▸ Work request: From the records below, copy each line in which the string "sources" occurs.

▸ Provided data:
import Summits.Ventures.HodgeRepro2.T5SU11ResolventSymmetricL2
import Summits.Ventures.HodgeRepro2.T5SU11WeightedSpaceClass
import Summits.Ventures.HodgeRepro2.T5SU11ResolventL2NeumannAll
import Summits.Ventures.HodgeRepro2.T5SU11ResolventGroundStateWeight
import Summits.Ventures.HodgeRepro2.T5SU11WeightedSpaceGroundState
import Summits.Ventures.HodgeRepro2.T5SU11ResolventL1GroundState
import Summits.Ventures.HodgeRepro2.T5SU11ResolventPowerSeriesGroundState

/-!
# Summary XVII — the resolvent on `L²` sources and on the weighted spaces, the ground-state weight `Ξ` and the sharp
constant `1/(λ − 1)²` (rows 553–559), under uniform names

Throughout `μ = λ(λ − 2)`, `Ξ = φ_1` the ground state, `W_1 = {g continuous on (0, ∞) : |g| ≤ D Ξ}`, and a *source of the
class* is a continuous `g` on `(0, ∞)`, bounded on `(0, 1]`, with `|g(s)| ≤ C e^{−εs}` for large `s` at a rate `ε > 2 − λ`.

* `resolvent_symm_l2` — **`⟨G^I_λ g, h⟩ = ⟨g, G^I_λ h⟩` for two square-integrable sources of the class** (row 553);
* `weighted_mem_class`, `resolvent_mem_weighted` — `{|g| ≤ D φ_{λ′}} ⊂ class` for `1 < λ′ ≤ 2`, and `G^I_λ` maps it into
  itself with norm `≤ 1/(μ − μ′)` (row 554);
* `l2_iterates_all`, `l2_lipschitz_all`, `neumann_l2_all` — **the `L²` iterates, the `L²` Lipschitz bound and the `L²`
  Neumann series on `|μ − μ₂| < (λ₂ − 1)²` for every square-integrable source of the class** (row 555);
* `kernel_row_sum_ground` — **`∫_s |K_λ(t, s)| Ξ(s) sinh 2s ds = Ξ(t)/(λ − 1)²`** (row 556);
* `ground_mem_class`, `resolvent_mem_ground` — **`W_1 ⊂ class` for every `λ > 1`, and `G^I_λ` maps `W_1` into itself with the
  sharp norm `1/(λ − 1)²`** (row 556);
* `ground_iterates`, `ground_lipschitz`, `neumann_ground` — the iterates, the Lipschitz bound and the Neumann series on
  `W_1` on the sharp disc `|μ − μ₂| < (λ₂ − 1)²` (row 557);
* `l1_mem_ground`, `l1_bound_ground` — **`∫ |G^I_λ g| Ξ sinh 2t ≤ (∫ |g| Ξ sinh 2s)/(λ − 1)²`** (row 558);
* `neumann_summable_ground`, `neumann_hasSum_ground`, `neumann_tsum_ground` — **`∑' k, (μ − μ₂)^k (G^I_{λ₂})^{k+1} g(t) =
  G^I_λ g(t)` on `W_1`, on the sharp disc** (row 559).

Nothing is claimed about (N).

Blind lane: Mathlib + the HodgeRepro2 prefix only; no sorry; axioms ⊆ {propext, Classical.choice,
Quot.sound}.
-/

namespace Summit.Ventures.HodgeRepro2.T5SU11RadialSummaryXVII

open Filter Topology MeasureTheory
open Set (Ioi Ioc)
open T5SU11Cartan T5SU11SphericalFunction T5SU11SphericalDecay T5SU11RadialGreenImproper T5SU11RadialGreenKernel
  T5SU11ResolventSymmetricL2 T5SU11WeightedSpaceClass T5SU11ResolventL2NeumannAll T5SU11ResolventGroundStateWeight
  T5SU11WeightedSpaceGroundState T5SU11ResolventL1GroundState T5SU11ResolventPowerSeriesGroundState

section measure

variable [MeasurableSpace Circle] [BorelSpace Circle]

variable {lam : ℝ} (hlam : 1 < lam) {g : ℝ → ℝ} (hg : ContinuousOn g (Ioi 0))

include hlam hg in
/-- **The resolvent is symmetric on `L²(sinh 2t dt)` for every `λ > 1`** (row 553). -/
theorem resolvent_symm_l2 {lam' : ℝ} (h1 : 1 < lam') (h2 : lam' < lam)
    {M : ℝ} (hM : ∀ s ∈ Ioc (0 : ℝ) 1, |g s| ≤ M) (hM0 : 0 ≤ M)
    {ε C s₀ : ℝ} (hε : 2 - lam < ε) (hC : ∀ s, s₀ ≤ s → |g s| ≤ C * Real.exp (-ε * s))
    (hg2 : IntegrableOn (fun s => Real.sinh (2 * s) * g s ^ 2) (Ioi 0))
    {h : ℝ → ℝ} (hh : ContinuousOn h (Ioi 0))
    {M' : ℝ} (hM' : ∀ s ∈ Ioc (0 : ℝ) 1, |h s| ≤ M') (hM'0 : 0 ≤ M')
    {ε' C' s₀' : ℝ} (hε' : 2 - lam < ε') (hC' : ∀ s, s₀' ≤ s → |h s| ≤ C' * Real.exp (-ε' * s))
    (hh2 : IntegrableOn (fun s => Real.sinh (2 * s) * h s ^ 2) (Ioi 0)) :
    ∫ t in Ioi 0, greenSolI (fun t => sph lam (hyp t)) (sphDecay lam) g t * h t * Real.sinh (2 * t)
      = ∫ s in Ioi 0, g s * greenSolI (fun t => sph lam (hyp t)) (sphDecay lam) h s * Real.sinh (2 * s) :=
  inner_greenSolI_symm_l2 hlam h1 h2 hg hM hM0 hε hC hg2 hh hM' hM'0 hε' hC' hh2

/-- **The weighted space `{|g| ≤ D φ_{λ′}}`, `1 < λ′ ≤ 2`, lies in the class** (row 554). -/
theorem weighted_mem_class {lam' : ℝ} (h1 : 1 < lam') (h2' : lam' ≤ 2) {D : ℝ}
    (hD : ∀ s, 0 < s → |g s| ≤ D * sph lam' (hyp s)) :
    (∀ s ∈ Ioc (0 : ℝ) 1, |g s| ≤ D) ∧ 0 ≤ D ∧
      ∃ K T : ℝ, 0 ≤ K ∧ 0 < T ∧ ∀ s, T ≤ s → |g s| ≤ (D * K) * Real.exp (-(2 - lam') * s) :=
  class_of_le_mul_sph h1 h2' hD

include hlam hg in
/-- **`G^I_λ` maps `{|g| ≤ D φ_{λ′}}` into itself with norm `≤ 1/(μ − μ′)`** (`1 < λ′ ≤ 2`, `λ > λ′`; row 554). -/
theorem resolvent_mem_weighted {lam' : ℝ} (h1 : 1 < lam') (h2 : lam' < lam) (h2' : lam' ≤ 2) {D : ℝ}
    (hD : ∀ s, 0 < s → |g s| ≤ D * sph lam' (hyp s)) :
    ContinuousOn (greenSolI (fun t => sph lam (hyp t)) (sphDecay lam) g) (Ioi 0) ∧
      ∀ s, 0 < s → |greenSolI (fun t => sph lam (hyp t)) (sphDecay lam) g s|
        ≤ (D / (lam * (lam - 2) - lam' * (lam' - 2))) * sph lam' (hyp s) :=
  greenSolI_mem_weighted hlam h1 h2 h2' hg hD

include hlam hg in
/-- **The `L²` iterates for every square-integrable source of the class** (row 555). -/
theorem l2_iterates_all {M : ℝ} (hM : ∀ s ∈ Ioc (0 : ℝ) 1, |g s| ≤ M) (hM0 : 0 ≤ M)
    {ε C s₀ : ℝ} (hε : 2 - lam < ε) (hC : ∀ s, s₀ ≤ s → |g s| ≤ C * Real.exp (-ε * s))
    (hg2 : IntegrableOn (fun s => Real.sinh (2 * s) * g s ^ 2) (Ioi 0)) (n : ℕ) :
    IntegrableOn (fun t => Real.sinh (2 * t) * ((greenSolI (fun t => sph lam (hyp t)) (sphDecay lam))^[n] g) t ^ 2)
      (Ioi 0) ∧
    ∫ t in Ioi 0, Real.sinh (2 * t) * ((greenSolI (fun t => sph lam (hyp t)) (sphDecay lam))^[n] g) t ^ 2
      ≤ (∫ t in Ioi 0, Real.sinh (2 * t) * g t ^ 2) / (((lam - 1) ^ 2) ^ 2) ^ n :=
  iterate_l2_all hlam hg hM hM0 hε hC hg2 n

include hlam hg in
/-- **The `L²` Lipschitz bound in `μ` for every square-integrable source of the class** (row 555). -/
theorem l2_lipschitz_all {M : ℝ} (hM : ∀ s ∈ Ioc (0 : ℝ) 1, |g s| ≤ M) (hM0 : 0 ≤ M)
    {ε C s₀ : ℝ} (hε : 2 - lam < ε) (hC : ∀ s, s₀ ≤ s → |g s| ≤ C * Real.exp (-ε * s))
    (hg2 : IntegrableOn (fun s => Real.sinh (2 * s) * g s ^ 2) (Ioi 0))
    {lam₂ : ℝ} (hlam₂ : 1 < lam₂) (hε₂ : 2 - lam₂ < ε) :
    ∫ t in Ioi 0, Real.sinh (2 * t) * (greenSolI (fun t => sph lam (hyp t)) (sphDecay lam) g t
        - greenSolI (fun t => sph lam₂ (hyp t)) (sphDecay lam₂) g t) ^ 2
      ≤ (lam * (lam - 2) - lam₂ * (lam₂ - 2)) ^ 2 * (∫ t in Ioi 0, Real.sinh (2 * t) * g t ^ 2)
          / (((lam - 1) ^ 2) ^ 2 * ((lam₂ - 1) ^ 2) ^ 2) :=
  integral_sinh_mul_sub_sq_le_all hlam hg hM hM0 hε hC hg2 hlam₂ hε₂

include hlam hg in
/-- **The Neumann series converges in `L²` on `|μ − μ₂| < (λ₂ − 1)²` for every square-integrable source of the class**
(row 555). -/
theorem neumann_l2_all {M : ℝ} (hM : ∀ s ∈ Ioc (0 : ℝ) 1, |g s| ≤ M) (hM0 : 0 ≤ M)
    {ε C s₀ : ℝ} (hε : 2 - lam < ε) (hC : ∀ s, s₀ ≤ s → |g s| ≤ C * Real.exp (-ε * s))
    (hg2 : IntegrableOn (fun s => Real.sinh (2 * s) * g s ^ 2) (Ioi 0))
    {lam₂ : ℝ} (hlam₂ : 1 < lam₂) (hε₂ : 2 - lam₂ < ε)
    (hq : |lam * (lam - 2) - lam₂ * (lam₂ - 2)| < (lam₂ - 1) ^ 2) :
    Tendsto (fun n : ℕ => ∫ t in Ioi 0, Real.sinh (2 * t) * (greenSolI (fun t => sph lam (hyp t)) (sphDecay lam) g t
        - ∑ k ∈ Finset.range (n + 1), (lam * (lam - 2) - lam₂ * (lam₂ - 2)) ^ k
          * (greenSolI (fun t => sph lam₂ (hyp t)) (sphDecay lam₂))^[k + 1] g t) ^ 2) atTop (𝓝 0) :=
  tendsto_neumann_l2_all hlam hg hM hM0 hε hC hg2 hlam₂ hε₂ hq

include hlam in
/-- **The weighted row sums at the ground state**: `∫_{(0,∞)} |K_λ(t, s)| Ξ(s) sinh 2s ds = Ξ(t)/(λ − 1)²` (row 556). -/
theorem kernel_row_sum_ground {t : ℝ} (ht : 0 < t) :
    ∫ s in Ioi 0, |sphGreenKernel lam t s| * sph 1 (hyp s) * Real.sinh (2 * s) = sph 1 (hyp t) / (lam - 1) ^ 2 :=
  integral_abs_sphGreenKernel_mul_sph_one hlam ht

include hlam in
/-- **`W_1 ⊂ class` for every `λ > 1`** (row 556). -/
theorem ground_mem_class {D : ℝ} (hD : ∀ s, 0 < s → |g s| ≤ D * sph 1 (hyp s)) :
    (∀ s ∈ Ioc (0 : ℝ) 1, |g s| ≤ D) ∧ 0 ≤ D ∧ 2 - lam < (3 - lam) / 2 ∧
      ∃ C : ℝ, ∀ s, (1 : ℝ) ≤ s → |g s| ≤ (D * C) * Real.exp (-((3 - lam) / 2) * s) :=
  class_of_le_mul_sph_one hlam hD

include hlam hg in
/-- **`G^I_λ` maps `W_1` into itself with the sharp norm `1/(λ − 1)²`** (row 556). -/
theorem resolvent_mem_ground {D : ℝ} (hD : ∀ s, 0 < s → |g s| ≤ D * sph 1 (hyp s)) :
    ContinuousOn (greenSolI (fun t => sph lam (hyp t)) (sphDecay lam) g) (Ioi 0) ∧
      ∀ s, 0 < s → |greenSolI (fun t => sph lam (hyp t)) (sphDecay lam) g s| ≤ (D / (lam - 1) ^ 2) * sph 1 (hyp s) :=
  greenSolI_mem_weighted_one hlam hg hD

include hlam hg in
/-- **The iterates on `W_1`**: `|(G^I_λ)ⁿ g(t)| ≤ D Ξ(t)/((λ − 1)²)ⁿ` (row 557). -/
theorem ground_iterates {D : ℝ} (hD : ∀ s, 0 < s → |g s| ≤ D * sph 1 (hyp s)) (n : ℕ) :
    ContinuousOn ((greenSolI (fun t => sph lam (hyp t)) (sphDecay lam))^[n] g) (Ioi 0) ∧
      ∀ t, 0 < t → |((greenSolI (fun t => sph lam (hyp t)) (sphDecay lam))^[n] g) t|
        ≤ D * sph 1 (hyp t) / ((lam - 1) ^ 2) ^ n :=
  iterate_mem_weighted_one hlam hg hD n

include hlam hg in
/-- **The Lipschitz bound in `μ` on `W_1`** (row 557). -/
theorem ground_lipschitz {D : ℝ} (hD : ∀ s, 0 < s → |g s| ≤ D * sph 1 (hyp s)) {lam₂ : ℝ} (hlam₂ : 1 < lam₂)
    {t : ℝ} (ht : 0 < t) :
    |greenSolI (fun t => sph lam (hyp t)) (sphDecay lam) g t - greenSolI (fun t => sph lam₂ (hyp t)) (sphDecay lam₂) g t|
      ≤ |lam * (lam - 2) - lam₂ * (lam₂ - 2)| * D * sph 1 (hyp t) / ((lam - 1) ^ 2 * (lam₂ - 1) ^ 2) :=
  abs_greenSolI_sub_le_mul_sph_one hlam hg hD hlam₂ ht

include hlam hg in
/-- **The Neumann series converges in the `Ξ`-weighted sup-norm on the sharp disc `|μ − μ₂| < (λ₂ − 1)²`** (row 557). -/
theorem neumann_ground {D : ℝ} (hD : ∀ s, 0 < s → |g s| ≤ D * sph 1 (hyp s)) {lam₂ : ℝ} (hlam₂ : 1 < lam₂)
    (hq : |lam * (lam - 2) - lam₂ * (lam₂ - 2)| < (lam₂ - 1) ^ 2) :
    Tendsto (fun n : ℕ => (|lam * (lam - 2) - lam₂ * (lam₂ - 2)| / (lam₂ - 1) ^ 2) ^ (n + 1) * (D / (lam - 1) ^ 2))
      atTop (𝓝 0) ∧
    ∀ n : ℕ, ∀ t, 0 < t → |greenSolI (fun t => sph lam (hyp t)) (sphDecay lam) g t
        - ∑ k ∈ Finset.range (n + 1), (lam * (lam - 2) - lam₂ * (lam₂ - 2)) ^ k
          * (greenSolI (fun t => sph lam₂ (hyp t)) (sphDecay lam₂))^[k + 1] g t|
      ≤ ((|lam * (lam - 2) - lam₂ * (lam₂ - 2)| / (lam₂ - 1) ^ 2) ^ (n + 1) * (D / (lam - 1) ^ 2)) * sph 1 (hyp t) :=
  tendsto_neumann_weighted_one hlam hg hD hlam₂ hq

include hlam hg in
/-- **The resolvent preserves `L¹(Ξ sinh 2t dt)` for every `λ > 1`** (row 558). -/
theorem l1_mem_ground {M : ℝ} (hM : ∀ s ∈ Ioc (0 : ℝ) 1, |g s| ≤ M) (hM0 : 0 ≤ M)
    {ε C s₀ : ℝ} (hε : 2 - lam < ε) (hC : ∀ s, s₀ ≤ s → |g s| ≤ C * Real.exp (-ε * s))
    (hg1 : IntegrableOn (fun s => |g s| * sph 1 (hyp s) * Real.sinh (2 * s)) (Ioi 0)) :
    IntegrableOn (fun t => greenSolI (fun t => sph lam (hyp t)) (sphDecay lam) g t * sph 1 (hyp t)
      * Real.sinh (2 * t)) (Ioi 0) :=
  integrableOn_greenSolI_mul_sph_one_mul_sinh hlam hg hM hM0 hε hC hg1

include hlam hg in
/-- **The sharp `L¹(Ξ sinh 2t dt)` bound `1/(λ − 1)²`** (row 558). -/
theorem l1_bound_ground {M : ℝ} (hM : ∀ s ∈ Ioc (0 : ℝ) 1, |g s| ≤ M) (hM0 : 0 ≤ M)
    {ε C s₀ : ℝ} (hε : 2 - lam < ε) (hC : ∀ s, s₀ ≤ s → |g s| ≤ C * Real.exp (-ε * s))
    (hg1 : IntegrableOn (fun s => |g s| * sph 1 (hyp s) * Real.sinh (2 * s)) (Ioi 0)) :
    ∫ t in Ioi 0, |greenSolI (fun t => sph lam (hyp t)) (sphDecay lam) g t| * sph 1 (hyp t) * Real.sinh (2 * t)
      ≤ (∫ s in Ioi 0, |g s| * sph 1 (hyp s) * Real.sinh (2 * s)) / (lam - 1) ^ 2 :=
  integral_abs_greenSolI_mul_sph_one_mul_sinh_le hlam hg hM hM0 hε hC hg1

include hg in
/-- **The Neumann series is absolutely summable on `W_1` on the sharp disc** (row 559). -/
theorem neumann_summable_ground {D : ℝ} (hD : ∀ s, 0 < s → |g s| ≤ D * sph 1 (hyp s)) {lam₂ : ℝ} (hlam₂ : 1 < lam₂)
    (hq : |lam * (lam - 2) - lam₂ * (lam₂ - 2)| < (lam₂ - 1) ^ 2) {t : ℝ} (ht : 0 < t) :
    Summable (fun k : ℕ => (lam * (lam - 2) - lam₂ * (lam₂ - 2)) ^ k
      * (greenSolI (fun t => sph lam₂ (hyp t)) (sphDecay lam₂))^[k + 1] g t) :=
  summable_neumann_weighted_one (lam := lam) hlam₂ hg hD hq ht

include hlam hg in
/-- **`HasSum` of the Neumann series to `G^I_λ g(t)` on `W_1`** (row 559). -/
theorem neumann_hasSum_ground {D : ℝ} (hD : ∀ s, 0 < s → |g s| ≤ D * sph 1 (hyp s)) {lam₂ : ℝ} (hlam₂ : 1 < lam₂)
    (hq : |lam * (lam - 2) - lam₂ * (lam₂ - 2)| < (lam₂ - 1) ^ 2) {t : ℝ} (ht : 0 < t) :
    HasSum (fun k : ℕ => (lam * (lam - 2) - lam₂ * (lam₂ - 2)) ^ k
      * (greenSolI (fun t => sph lam₂ (hyp t)) (sphDecay lam₂))^[k + 1] g t)
      (greenSolI (fun t => sph lam (hyp t)) (sphDecay lam) g t) :=
  hasSum_neumann_weighted_one hlam hlam₂ hg hD hq ht

include hlam hg in
/-- **`∑' k, (μ − μ₂)^k (G^I_{λ₂})^{k+1} g(t) = G^I_λ g(t)` on `W_1`, on the sharp disc** (row 559). -/
theorem neumann_tsum_ground {D : ℝ} (hD : ∀ s, 0 < s → |g s| ≤ D * sph 1 (hyp s)) {lam₂ : ℝ} (hlam₂ : 1 < lam₂)
    (hq : |lam * (lam - 2) - lam₂ * (lam₂ - 2)| < (lam₂ - 1) ^ 2) {t : ℝ} (ht : 0 < t) :
    ∑' k : ℕ, (lam * (lam - 2) - lam₂ * (lam₂ - 2)) ^ k
      * (greenSolI (fun t => sph lam₂ (hyp t)) (sphDecay lam₂))^[k + 1] g t
      = greenSolI (fun t => sph lam (hyp t)) (sphDecay lam) g t :=
  tsum_neumann_weighted_one hlam hlam₂ hg hD hq ht

end measure

end Summit.Ventures.HodgeRepro2.T5SU11RadialSummaryXVII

▸ Exercise output:
# Summary XVII — the resolvent on `L²` sources and on the weighted spaces, the ground-state weight `Ξ` and the sharp
* `resolvent_symm_l2` — **`⟨G^I_λ g, h⟩ = ⟨g, G^I_λ h⟩` for two square-integrable sources of the class** (row 553);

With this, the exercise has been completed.